Every line from the first in the listing below to the line containing "where the Hessian" is to be repeated exactly, and no line past it.

## [The data]
.....
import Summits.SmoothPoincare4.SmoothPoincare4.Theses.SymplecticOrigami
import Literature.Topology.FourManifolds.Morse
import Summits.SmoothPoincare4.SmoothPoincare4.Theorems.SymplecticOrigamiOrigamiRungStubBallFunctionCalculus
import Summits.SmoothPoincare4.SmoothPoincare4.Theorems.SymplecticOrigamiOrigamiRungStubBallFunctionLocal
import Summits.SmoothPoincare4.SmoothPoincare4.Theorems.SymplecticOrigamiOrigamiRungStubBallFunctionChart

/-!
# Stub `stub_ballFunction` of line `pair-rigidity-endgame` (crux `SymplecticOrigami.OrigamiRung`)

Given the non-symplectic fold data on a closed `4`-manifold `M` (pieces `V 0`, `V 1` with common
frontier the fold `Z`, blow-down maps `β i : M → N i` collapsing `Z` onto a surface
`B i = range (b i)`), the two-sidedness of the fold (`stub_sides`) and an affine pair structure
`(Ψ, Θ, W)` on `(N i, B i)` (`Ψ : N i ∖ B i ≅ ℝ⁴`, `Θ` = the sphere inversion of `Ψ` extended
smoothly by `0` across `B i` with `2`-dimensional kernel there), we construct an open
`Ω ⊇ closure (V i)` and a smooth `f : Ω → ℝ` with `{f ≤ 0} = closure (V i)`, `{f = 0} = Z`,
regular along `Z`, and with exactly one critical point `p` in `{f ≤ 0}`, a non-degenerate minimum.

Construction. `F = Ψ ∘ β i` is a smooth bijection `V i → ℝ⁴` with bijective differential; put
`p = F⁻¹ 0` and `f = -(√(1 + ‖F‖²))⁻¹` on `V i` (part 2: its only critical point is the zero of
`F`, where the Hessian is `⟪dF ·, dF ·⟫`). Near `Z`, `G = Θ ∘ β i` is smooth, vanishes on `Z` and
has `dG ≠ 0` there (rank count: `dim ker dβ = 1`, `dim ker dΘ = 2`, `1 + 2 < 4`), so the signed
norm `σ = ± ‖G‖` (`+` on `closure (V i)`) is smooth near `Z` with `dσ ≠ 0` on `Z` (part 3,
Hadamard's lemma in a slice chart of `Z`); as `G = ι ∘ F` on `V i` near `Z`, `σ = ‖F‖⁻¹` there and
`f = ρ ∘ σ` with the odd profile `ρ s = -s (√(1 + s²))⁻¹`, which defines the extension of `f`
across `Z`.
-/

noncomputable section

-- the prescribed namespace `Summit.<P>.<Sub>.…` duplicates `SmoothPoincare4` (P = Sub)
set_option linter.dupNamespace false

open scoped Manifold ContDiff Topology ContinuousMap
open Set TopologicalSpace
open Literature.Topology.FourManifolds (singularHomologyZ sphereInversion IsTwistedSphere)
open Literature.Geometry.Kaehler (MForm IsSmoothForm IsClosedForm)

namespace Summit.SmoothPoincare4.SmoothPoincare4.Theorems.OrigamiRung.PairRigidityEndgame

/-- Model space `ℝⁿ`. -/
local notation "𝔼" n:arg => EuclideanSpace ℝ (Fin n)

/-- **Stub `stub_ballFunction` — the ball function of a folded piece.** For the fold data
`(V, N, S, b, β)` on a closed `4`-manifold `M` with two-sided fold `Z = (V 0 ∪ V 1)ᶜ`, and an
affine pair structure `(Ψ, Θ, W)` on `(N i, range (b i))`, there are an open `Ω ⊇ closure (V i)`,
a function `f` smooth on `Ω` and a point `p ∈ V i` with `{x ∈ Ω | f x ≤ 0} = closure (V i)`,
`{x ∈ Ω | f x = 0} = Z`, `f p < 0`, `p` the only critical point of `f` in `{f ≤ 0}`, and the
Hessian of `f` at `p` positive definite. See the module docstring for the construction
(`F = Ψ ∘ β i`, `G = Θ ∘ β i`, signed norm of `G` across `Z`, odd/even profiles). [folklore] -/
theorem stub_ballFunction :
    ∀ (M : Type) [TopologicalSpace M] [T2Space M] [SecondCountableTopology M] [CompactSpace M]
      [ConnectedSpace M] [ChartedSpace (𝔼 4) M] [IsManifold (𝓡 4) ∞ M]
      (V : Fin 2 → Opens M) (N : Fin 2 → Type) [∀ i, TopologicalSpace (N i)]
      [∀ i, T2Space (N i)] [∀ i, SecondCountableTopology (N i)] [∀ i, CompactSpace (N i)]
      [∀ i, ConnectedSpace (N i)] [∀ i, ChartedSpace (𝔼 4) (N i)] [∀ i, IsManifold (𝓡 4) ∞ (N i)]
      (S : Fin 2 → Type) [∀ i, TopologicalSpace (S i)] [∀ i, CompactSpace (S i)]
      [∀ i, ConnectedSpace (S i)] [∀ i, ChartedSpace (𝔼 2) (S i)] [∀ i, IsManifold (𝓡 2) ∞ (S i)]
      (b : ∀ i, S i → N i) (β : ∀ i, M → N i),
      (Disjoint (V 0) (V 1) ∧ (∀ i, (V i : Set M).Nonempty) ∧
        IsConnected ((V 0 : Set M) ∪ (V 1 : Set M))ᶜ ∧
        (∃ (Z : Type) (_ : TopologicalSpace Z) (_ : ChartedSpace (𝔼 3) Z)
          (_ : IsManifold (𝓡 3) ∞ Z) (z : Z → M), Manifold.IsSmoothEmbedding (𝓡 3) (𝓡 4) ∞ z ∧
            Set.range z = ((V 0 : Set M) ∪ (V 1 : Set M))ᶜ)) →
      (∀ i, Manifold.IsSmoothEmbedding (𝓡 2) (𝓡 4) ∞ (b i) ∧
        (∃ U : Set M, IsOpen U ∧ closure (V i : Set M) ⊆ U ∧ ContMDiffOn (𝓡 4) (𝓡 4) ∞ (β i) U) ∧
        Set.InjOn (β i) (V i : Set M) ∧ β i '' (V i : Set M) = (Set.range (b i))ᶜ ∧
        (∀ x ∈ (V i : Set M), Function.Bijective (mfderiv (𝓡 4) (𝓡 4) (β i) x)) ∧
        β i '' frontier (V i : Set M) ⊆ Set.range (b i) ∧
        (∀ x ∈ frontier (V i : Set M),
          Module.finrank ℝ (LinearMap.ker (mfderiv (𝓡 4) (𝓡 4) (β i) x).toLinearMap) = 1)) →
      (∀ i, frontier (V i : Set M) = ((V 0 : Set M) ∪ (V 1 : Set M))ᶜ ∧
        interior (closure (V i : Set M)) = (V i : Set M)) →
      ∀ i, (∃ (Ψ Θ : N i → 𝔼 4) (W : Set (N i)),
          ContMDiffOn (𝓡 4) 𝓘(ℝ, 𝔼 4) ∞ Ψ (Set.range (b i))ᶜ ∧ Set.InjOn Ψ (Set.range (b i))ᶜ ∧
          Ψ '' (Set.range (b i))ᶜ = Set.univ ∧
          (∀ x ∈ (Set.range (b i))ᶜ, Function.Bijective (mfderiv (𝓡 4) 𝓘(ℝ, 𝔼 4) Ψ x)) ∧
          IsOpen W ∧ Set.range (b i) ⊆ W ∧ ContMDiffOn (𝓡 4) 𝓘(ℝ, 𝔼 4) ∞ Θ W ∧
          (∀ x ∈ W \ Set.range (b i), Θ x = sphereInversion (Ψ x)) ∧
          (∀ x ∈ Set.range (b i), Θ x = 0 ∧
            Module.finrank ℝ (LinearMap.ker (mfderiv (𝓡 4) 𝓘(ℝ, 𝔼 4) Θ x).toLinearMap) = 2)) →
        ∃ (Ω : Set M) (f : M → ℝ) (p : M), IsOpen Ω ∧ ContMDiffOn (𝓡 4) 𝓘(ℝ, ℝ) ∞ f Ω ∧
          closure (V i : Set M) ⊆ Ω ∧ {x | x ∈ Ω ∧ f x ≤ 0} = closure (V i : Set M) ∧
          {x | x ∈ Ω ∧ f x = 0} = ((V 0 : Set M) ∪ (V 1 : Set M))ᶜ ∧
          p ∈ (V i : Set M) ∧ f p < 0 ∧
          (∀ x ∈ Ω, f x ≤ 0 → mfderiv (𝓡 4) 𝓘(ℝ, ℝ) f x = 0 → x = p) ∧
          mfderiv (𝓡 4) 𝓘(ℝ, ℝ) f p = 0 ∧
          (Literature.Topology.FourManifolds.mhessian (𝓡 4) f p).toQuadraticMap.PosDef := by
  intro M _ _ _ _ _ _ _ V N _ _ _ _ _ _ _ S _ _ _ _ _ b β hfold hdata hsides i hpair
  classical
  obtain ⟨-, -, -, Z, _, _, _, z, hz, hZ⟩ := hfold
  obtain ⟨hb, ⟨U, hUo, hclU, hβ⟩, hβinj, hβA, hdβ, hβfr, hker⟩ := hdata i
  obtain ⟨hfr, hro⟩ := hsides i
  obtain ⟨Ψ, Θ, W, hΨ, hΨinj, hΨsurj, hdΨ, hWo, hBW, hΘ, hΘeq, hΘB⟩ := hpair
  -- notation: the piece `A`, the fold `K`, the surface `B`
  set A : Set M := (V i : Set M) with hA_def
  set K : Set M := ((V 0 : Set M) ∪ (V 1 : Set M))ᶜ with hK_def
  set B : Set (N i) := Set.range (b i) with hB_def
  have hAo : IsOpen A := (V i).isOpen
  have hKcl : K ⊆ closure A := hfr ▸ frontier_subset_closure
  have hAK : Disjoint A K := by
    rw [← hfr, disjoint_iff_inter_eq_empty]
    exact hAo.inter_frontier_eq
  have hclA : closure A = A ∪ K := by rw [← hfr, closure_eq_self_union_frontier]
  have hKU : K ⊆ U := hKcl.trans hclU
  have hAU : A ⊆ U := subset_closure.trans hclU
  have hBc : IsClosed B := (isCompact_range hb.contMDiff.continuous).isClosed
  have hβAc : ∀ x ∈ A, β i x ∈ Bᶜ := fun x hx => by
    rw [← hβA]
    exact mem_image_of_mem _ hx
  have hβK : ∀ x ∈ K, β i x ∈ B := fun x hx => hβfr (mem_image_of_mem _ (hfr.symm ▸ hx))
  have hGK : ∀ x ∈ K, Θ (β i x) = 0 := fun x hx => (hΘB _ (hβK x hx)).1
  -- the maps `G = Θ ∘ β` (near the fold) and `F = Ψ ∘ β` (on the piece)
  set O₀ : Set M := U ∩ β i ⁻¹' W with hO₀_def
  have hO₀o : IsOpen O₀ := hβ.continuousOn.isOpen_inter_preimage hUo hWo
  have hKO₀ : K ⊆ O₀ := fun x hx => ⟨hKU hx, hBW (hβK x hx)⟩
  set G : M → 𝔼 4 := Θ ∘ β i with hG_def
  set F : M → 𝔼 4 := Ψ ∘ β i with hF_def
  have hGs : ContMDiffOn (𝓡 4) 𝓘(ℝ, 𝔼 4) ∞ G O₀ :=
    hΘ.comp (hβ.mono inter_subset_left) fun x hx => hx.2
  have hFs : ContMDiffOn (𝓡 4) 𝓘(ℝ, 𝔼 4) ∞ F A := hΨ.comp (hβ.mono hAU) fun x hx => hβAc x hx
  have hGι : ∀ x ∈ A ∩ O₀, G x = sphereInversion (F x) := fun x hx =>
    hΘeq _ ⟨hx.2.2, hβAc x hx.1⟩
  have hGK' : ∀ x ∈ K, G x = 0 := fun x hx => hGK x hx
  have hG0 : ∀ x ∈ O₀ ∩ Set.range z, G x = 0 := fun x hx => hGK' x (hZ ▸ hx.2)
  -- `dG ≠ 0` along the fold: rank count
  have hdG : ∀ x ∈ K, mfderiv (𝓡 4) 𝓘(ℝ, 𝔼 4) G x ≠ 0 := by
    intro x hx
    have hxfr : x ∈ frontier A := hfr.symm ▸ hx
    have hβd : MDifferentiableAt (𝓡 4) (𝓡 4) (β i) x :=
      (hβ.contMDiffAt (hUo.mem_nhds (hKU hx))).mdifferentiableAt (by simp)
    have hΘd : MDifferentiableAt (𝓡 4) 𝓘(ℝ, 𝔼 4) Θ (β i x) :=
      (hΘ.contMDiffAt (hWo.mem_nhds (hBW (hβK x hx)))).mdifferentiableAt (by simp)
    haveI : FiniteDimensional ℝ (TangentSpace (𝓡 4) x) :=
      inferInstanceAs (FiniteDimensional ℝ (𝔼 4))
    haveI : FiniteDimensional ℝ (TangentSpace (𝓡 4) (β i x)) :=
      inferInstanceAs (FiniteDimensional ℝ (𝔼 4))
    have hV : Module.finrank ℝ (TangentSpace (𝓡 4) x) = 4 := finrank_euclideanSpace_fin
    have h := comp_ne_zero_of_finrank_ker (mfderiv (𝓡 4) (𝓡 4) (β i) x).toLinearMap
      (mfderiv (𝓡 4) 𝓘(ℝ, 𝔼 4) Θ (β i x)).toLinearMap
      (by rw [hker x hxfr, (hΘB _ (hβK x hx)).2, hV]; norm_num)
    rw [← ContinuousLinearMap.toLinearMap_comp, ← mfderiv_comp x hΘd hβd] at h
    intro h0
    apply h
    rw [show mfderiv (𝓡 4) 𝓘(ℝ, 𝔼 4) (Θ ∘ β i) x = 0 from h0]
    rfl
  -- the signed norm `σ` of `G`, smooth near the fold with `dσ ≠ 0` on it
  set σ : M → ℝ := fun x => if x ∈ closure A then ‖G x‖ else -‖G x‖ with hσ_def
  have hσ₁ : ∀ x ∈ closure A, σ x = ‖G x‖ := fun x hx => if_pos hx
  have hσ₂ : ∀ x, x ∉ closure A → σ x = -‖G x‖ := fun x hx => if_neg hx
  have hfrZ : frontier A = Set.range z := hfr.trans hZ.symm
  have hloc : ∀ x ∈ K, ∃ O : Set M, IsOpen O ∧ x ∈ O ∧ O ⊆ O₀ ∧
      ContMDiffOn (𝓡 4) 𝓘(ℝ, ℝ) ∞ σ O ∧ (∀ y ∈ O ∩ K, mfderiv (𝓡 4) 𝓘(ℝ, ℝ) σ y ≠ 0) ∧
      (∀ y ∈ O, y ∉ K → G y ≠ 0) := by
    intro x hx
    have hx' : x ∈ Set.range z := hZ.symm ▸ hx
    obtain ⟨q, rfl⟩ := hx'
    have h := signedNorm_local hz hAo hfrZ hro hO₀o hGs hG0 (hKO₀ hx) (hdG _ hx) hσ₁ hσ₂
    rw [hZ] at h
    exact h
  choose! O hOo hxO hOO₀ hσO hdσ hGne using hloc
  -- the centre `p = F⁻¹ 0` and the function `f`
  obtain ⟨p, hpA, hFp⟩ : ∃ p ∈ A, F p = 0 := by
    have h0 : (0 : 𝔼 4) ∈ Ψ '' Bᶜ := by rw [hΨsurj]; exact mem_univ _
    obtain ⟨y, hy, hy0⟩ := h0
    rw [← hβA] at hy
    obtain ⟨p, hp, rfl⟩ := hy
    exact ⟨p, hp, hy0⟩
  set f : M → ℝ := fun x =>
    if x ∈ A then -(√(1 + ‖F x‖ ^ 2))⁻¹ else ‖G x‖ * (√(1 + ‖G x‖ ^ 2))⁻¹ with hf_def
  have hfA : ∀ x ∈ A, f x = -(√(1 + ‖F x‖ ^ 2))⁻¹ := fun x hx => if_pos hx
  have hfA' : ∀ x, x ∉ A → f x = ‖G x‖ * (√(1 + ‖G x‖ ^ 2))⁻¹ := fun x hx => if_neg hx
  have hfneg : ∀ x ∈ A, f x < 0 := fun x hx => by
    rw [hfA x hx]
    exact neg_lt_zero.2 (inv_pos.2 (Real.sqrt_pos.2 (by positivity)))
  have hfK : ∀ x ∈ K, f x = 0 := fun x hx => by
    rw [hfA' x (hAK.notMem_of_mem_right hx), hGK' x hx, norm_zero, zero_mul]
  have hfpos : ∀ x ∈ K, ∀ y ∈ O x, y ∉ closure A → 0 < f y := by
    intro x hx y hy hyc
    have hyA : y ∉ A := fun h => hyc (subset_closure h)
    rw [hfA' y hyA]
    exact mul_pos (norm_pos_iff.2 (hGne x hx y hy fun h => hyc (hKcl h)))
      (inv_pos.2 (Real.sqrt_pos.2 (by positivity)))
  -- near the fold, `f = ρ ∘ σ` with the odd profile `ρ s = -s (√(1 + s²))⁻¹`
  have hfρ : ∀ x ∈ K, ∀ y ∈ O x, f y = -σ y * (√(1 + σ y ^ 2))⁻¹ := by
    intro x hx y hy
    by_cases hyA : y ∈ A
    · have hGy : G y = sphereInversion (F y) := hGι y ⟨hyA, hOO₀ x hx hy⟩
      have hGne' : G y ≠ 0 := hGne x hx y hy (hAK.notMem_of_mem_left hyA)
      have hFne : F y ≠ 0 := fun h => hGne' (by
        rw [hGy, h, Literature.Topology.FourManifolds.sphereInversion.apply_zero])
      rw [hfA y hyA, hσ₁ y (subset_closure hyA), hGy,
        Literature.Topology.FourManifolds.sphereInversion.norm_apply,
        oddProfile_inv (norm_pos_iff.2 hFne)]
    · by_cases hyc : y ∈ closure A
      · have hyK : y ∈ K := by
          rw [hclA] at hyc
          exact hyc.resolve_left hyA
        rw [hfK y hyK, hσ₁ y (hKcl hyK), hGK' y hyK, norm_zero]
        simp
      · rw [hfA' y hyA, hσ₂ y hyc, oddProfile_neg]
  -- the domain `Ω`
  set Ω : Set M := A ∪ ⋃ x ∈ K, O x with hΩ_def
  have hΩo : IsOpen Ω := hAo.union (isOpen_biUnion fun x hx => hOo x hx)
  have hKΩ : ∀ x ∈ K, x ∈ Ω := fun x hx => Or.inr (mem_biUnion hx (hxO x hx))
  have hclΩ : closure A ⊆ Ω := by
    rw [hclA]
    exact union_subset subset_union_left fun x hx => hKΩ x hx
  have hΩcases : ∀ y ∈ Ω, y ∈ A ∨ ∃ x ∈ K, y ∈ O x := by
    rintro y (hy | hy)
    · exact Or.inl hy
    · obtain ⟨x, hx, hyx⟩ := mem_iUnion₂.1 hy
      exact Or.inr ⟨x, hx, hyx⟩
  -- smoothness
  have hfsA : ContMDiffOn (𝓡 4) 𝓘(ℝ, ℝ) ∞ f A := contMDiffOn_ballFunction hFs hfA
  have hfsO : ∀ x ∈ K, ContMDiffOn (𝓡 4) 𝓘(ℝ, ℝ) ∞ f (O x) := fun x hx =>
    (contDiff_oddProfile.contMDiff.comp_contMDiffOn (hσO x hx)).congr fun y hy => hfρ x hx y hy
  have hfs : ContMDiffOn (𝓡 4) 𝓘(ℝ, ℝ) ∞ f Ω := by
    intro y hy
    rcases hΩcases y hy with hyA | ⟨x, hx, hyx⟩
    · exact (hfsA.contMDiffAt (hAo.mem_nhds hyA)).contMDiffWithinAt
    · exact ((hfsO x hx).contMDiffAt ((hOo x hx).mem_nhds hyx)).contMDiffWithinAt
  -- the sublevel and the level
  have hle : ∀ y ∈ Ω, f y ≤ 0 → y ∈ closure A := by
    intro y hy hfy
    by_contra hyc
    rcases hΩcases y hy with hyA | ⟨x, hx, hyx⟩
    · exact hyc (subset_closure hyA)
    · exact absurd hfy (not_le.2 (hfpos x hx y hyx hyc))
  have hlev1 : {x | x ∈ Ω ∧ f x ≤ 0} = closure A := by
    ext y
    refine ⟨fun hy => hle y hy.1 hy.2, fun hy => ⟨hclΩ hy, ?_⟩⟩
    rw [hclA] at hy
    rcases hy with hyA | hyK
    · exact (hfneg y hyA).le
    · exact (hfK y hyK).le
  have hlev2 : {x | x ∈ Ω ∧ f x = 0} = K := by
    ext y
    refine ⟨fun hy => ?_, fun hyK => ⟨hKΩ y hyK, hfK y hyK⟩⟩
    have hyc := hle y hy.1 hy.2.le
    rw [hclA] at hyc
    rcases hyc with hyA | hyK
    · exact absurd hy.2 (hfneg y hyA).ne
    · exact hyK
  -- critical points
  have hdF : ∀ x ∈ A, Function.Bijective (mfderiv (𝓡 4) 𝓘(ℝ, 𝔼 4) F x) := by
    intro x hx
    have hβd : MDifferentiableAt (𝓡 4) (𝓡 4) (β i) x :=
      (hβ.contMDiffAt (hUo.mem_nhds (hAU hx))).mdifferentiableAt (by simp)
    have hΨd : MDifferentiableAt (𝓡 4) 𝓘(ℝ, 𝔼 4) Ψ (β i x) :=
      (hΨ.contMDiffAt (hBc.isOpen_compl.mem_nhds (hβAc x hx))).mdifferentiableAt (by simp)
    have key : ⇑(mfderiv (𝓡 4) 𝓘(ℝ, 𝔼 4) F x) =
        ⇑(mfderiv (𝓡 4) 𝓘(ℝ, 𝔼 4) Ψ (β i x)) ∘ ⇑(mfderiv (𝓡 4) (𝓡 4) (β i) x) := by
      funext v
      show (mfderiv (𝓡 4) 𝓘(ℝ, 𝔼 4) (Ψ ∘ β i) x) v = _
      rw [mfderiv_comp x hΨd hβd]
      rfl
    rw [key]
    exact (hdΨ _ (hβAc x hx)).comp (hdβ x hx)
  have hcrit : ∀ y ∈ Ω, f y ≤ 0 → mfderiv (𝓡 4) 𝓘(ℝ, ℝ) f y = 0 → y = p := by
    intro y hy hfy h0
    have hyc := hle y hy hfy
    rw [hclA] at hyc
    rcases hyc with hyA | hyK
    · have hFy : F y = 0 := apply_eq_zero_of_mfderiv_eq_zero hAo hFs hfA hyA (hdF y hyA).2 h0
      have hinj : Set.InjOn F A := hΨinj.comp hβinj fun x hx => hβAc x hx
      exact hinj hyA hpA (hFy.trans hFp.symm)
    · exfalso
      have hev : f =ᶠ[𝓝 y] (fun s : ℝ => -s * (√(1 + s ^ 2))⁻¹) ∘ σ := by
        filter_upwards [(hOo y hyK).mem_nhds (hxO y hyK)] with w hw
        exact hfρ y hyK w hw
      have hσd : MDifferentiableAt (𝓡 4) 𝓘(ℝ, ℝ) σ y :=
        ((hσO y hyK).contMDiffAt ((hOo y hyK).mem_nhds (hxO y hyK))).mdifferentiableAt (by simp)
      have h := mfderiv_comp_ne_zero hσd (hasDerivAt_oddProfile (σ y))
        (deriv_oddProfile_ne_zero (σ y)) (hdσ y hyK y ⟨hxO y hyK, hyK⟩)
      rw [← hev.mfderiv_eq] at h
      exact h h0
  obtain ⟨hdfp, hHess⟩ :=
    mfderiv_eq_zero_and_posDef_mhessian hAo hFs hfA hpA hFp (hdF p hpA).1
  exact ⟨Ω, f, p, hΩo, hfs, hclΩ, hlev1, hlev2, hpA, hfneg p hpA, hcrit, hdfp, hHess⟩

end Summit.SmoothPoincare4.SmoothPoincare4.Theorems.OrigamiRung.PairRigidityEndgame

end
.....
## [Expected output]
import Summits.SmoothPoincare4.SmoothPoincare4.Theses.SymplecticOrigami
import Literature.Topology.FourManifolds.Morse
import Summits.SmoothPoincare4.SmoothPoincare4.Theorems.SymplecticOrigamiOrigamiRungStubBallFunctionCalculus
import Summits.SmoothPoincare4.SmoothPoincare4.Theorems.SymplecticOrigamiOrigamiRungStubBallFunctionLocal
import Summits.SmoothPoincare4.SmoothPoincare4.Theorems.SymplecticOrigamiOrigamiRungStubBallFunctionChart

/-!
# Stub `stub_ballFunction` of line `pair-rigidity-endgame` (crux `SymplecticOrigami.OrigamiRung`)

Given the non-symplectic fold data on a closed `4`-manifold `M` (pieces `V 0`, `V 1` with common
frontier the fold `Z`, blow-down maps `β i : M → N i` collapsing `Z` onto a surface
`B i = range (b i)`), the two-sidedness of the fold (`stub_sides`) and an affine pair structure
`(Ψ, Θ, W)` on `(N i, B i)` (`Ψ : N i ∖ B i ≅ ℝ⁴`, `Θ` = the sphere inversion of `Ψ` extended
smoothly by `0` across `B i` with `2`-dimensional kernel there), we construct an open
`Ω ⊇ closure (V i)` and a smooth `f : Ω → ℝ` with `{f ≤ 0} = closure (V i)`, `{f = 0} = Z`,
regular along `Z`, and with exactly one critical point `p` in `{f ≤ 0}`, a non-degenerate minimum.

Construction. `F = Ψ ∘ β i` is a smooth bijection `V i → ℝ⁴` with bijective differential; put
`p = F⁻¹ 0` and `f = -(√(1 + ‖F‖²))⁻¹` on `V i` (part 2: its only critical point is the zero of
`F`, where the Hessian is `⟪dF ·, dF ·⟫`). Near `Z`, `G = Θ ∘ β i` is smooth, vanishes on `Z` and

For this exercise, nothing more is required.